What the exercise asks |
Could you copy every line of the data that contains the word "Literature"?

Supplied information |
==*==

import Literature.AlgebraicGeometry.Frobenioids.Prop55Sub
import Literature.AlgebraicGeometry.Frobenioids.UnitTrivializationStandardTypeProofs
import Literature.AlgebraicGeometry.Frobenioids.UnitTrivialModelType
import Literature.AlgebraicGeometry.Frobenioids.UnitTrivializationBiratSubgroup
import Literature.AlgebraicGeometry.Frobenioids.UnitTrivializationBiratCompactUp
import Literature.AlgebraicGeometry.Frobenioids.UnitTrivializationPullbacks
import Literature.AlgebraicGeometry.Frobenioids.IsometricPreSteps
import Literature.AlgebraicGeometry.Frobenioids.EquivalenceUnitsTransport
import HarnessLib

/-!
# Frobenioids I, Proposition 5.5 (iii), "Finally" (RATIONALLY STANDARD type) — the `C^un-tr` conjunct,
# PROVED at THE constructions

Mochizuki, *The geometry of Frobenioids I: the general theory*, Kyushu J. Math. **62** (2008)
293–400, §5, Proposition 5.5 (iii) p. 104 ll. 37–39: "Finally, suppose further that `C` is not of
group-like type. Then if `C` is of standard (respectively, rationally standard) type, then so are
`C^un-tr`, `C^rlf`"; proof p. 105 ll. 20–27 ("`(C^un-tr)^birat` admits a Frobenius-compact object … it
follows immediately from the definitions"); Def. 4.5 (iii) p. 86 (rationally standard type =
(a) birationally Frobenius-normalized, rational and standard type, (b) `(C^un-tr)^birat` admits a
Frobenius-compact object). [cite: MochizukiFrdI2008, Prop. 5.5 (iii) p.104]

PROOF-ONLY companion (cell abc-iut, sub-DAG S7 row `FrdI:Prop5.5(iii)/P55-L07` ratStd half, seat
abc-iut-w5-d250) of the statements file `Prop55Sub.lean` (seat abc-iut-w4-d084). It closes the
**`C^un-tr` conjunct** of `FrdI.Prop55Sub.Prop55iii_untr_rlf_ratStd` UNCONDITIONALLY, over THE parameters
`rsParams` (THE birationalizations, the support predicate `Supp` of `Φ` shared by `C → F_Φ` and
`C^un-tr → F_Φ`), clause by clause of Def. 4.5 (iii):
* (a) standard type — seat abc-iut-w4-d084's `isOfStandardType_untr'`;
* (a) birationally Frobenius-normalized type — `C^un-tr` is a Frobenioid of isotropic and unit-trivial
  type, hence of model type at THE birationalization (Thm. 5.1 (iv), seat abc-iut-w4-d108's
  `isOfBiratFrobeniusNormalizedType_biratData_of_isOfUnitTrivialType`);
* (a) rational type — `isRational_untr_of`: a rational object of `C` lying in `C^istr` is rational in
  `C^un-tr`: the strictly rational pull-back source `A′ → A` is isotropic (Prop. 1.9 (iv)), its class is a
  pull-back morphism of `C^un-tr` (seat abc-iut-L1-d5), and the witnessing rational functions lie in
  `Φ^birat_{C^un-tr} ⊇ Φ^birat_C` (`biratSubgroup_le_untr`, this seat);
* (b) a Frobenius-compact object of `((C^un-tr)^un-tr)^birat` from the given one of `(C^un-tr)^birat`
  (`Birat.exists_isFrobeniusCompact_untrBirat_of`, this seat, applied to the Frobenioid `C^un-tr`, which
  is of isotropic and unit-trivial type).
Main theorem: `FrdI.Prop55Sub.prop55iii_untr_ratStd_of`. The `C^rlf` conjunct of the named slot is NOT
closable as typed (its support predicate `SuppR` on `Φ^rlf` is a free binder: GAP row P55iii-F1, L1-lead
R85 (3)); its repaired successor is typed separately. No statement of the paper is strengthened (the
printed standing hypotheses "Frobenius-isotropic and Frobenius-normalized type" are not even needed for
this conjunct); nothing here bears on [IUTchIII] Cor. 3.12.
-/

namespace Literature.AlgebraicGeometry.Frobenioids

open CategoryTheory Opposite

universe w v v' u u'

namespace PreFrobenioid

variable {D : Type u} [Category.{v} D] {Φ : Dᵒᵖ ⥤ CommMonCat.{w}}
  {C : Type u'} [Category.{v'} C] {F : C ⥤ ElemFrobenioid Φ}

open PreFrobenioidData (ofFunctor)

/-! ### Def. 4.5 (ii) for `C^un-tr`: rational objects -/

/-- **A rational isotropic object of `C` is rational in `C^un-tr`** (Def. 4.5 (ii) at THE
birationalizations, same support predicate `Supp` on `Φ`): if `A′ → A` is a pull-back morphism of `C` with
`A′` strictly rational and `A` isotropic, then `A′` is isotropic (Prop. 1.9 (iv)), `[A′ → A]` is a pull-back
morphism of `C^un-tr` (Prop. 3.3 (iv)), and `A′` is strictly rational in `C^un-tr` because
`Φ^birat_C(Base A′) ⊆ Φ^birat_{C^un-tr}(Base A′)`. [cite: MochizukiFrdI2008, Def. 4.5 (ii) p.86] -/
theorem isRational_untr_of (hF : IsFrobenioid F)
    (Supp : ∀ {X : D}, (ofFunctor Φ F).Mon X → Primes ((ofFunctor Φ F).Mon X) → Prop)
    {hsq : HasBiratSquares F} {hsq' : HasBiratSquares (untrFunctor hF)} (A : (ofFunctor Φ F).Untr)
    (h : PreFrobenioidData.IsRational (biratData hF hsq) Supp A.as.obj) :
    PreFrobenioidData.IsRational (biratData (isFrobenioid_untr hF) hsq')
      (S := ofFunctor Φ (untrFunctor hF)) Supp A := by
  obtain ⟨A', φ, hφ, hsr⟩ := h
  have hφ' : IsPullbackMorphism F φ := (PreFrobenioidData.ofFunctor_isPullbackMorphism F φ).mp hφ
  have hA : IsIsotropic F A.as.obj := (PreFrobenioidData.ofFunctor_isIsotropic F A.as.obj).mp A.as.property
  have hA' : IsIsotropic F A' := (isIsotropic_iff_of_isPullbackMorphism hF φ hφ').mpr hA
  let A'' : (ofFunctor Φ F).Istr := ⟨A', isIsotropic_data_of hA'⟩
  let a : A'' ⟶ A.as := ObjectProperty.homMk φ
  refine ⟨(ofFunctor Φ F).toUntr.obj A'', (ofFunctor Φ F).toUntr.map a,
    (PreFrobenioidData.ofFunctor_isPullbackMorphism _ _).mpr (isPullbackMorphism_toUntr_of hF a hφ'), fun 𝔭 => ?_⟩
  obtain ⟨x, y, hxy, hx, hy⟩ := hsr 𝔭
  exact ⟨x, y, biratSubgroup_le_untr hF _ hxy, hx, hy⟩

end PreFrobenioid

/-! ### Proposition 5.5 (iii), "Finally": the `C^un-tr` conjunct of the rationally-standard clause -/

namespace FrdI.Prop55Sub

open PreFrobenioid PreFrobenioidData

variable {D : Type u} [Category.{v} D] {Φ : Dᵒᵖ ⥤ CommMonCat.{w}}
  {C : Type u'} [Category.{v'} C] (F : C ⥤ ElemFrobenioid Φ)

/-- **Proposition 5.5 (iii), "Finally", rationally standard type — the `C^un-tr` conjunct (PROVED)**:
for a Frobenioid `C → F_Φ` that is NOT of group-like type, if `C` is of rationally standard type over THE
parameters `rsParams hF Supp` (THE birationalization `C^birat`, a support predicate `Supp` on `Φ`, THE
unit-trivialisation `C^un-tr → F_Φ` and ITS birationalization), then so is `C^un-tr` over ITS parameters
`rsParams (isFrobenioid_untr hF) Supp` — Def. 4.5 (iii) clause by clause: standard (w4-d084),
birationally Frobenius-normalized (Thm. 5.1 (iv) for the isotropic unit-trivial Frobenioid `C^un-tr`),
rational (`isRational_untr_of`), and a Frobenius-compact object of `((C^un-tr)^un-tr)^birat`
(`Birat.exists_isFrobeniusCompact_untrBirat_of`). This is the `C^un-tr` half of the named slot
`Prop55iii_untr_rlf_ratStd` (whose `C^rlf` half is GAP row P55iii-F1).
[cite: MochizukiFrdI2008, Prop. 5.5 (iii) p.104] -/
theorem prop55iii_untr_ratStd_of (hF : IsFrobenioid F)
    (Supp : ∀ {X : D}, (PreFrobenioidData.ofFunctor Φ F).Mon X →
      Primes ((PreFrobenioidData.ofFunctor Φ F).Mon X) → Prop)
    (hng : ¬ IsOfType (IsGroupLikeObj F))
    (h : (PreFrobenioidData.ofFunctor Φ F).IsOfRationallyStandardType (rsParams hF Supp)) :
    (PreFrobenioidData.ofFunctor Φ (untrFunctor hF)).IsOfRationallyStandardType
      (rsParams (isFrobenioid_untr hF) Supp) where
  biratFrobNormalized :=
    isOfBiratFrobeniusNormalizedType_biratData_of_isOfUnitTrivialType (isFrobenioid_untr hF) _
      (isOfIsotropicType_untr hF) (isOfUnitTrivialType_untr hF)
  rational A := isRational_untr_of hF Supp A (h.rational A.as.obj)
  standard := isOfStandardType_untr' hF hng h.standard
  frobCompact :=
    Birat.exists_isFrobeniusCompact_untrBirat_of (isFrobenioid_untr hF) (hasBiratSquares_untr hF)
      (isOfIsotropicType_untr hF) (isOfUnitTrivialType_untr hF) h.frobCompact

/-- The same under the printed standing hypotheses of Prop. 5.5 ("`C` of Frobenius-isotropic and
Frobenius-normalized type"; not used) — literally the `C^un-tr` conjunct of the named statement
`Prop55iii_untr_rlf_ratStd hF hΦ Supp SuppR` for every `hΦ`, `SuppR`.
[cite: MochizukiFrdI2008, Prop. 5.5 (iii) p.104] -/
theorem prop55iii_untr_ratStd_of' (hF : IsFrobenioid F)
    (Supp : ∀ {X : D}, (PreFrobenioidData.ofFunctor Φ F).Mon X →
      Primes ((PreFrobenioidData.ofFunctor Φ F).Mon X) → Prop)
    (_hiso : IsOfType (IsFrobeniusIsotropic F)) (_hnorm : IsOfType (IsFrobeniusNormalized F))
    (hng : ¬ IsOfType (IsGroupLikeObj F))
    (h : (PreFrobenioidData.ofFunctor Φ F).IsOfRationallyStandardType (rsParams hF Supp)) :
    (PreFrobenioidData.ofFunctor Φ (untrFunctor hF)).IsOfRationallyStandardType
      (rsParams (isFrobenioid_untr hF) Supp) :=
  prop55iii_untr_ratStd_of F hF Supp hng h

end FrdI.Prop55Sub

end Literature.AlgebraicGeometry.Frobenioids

==*==

Your solution |
import Literature.AlgebraicGeometry.Frobenioids.Prop55Sub
import Literature.AlgebraicGeometry.Frobenioids.UnitTrivializationStandardTypeProofs
import Literature.AlgebraicGeometry.Frobenioids.UnitTrivialModelType
import Literature.AlgebraicGeometry.Frobenioids.UnitTrivializationBiratSubgroup
import Literature.AlgebraicGeometry.Frobenioids.UnitTrivializationBiratCompactUp
import Literature.AlgebraicGeometry.Frobenioids.UnitTrivializationPullbacks
import Literature.AlgebraicGeometry.Frobenioids.IsometricPreSteps
import Literature.AlgebraicGeometry.Frobenioids.EquivalenceUnitsTransport
namespace Literature.AlgebraicGeometry.Frobenioids
end Literature.AlgebraicGeometry.Frobenioids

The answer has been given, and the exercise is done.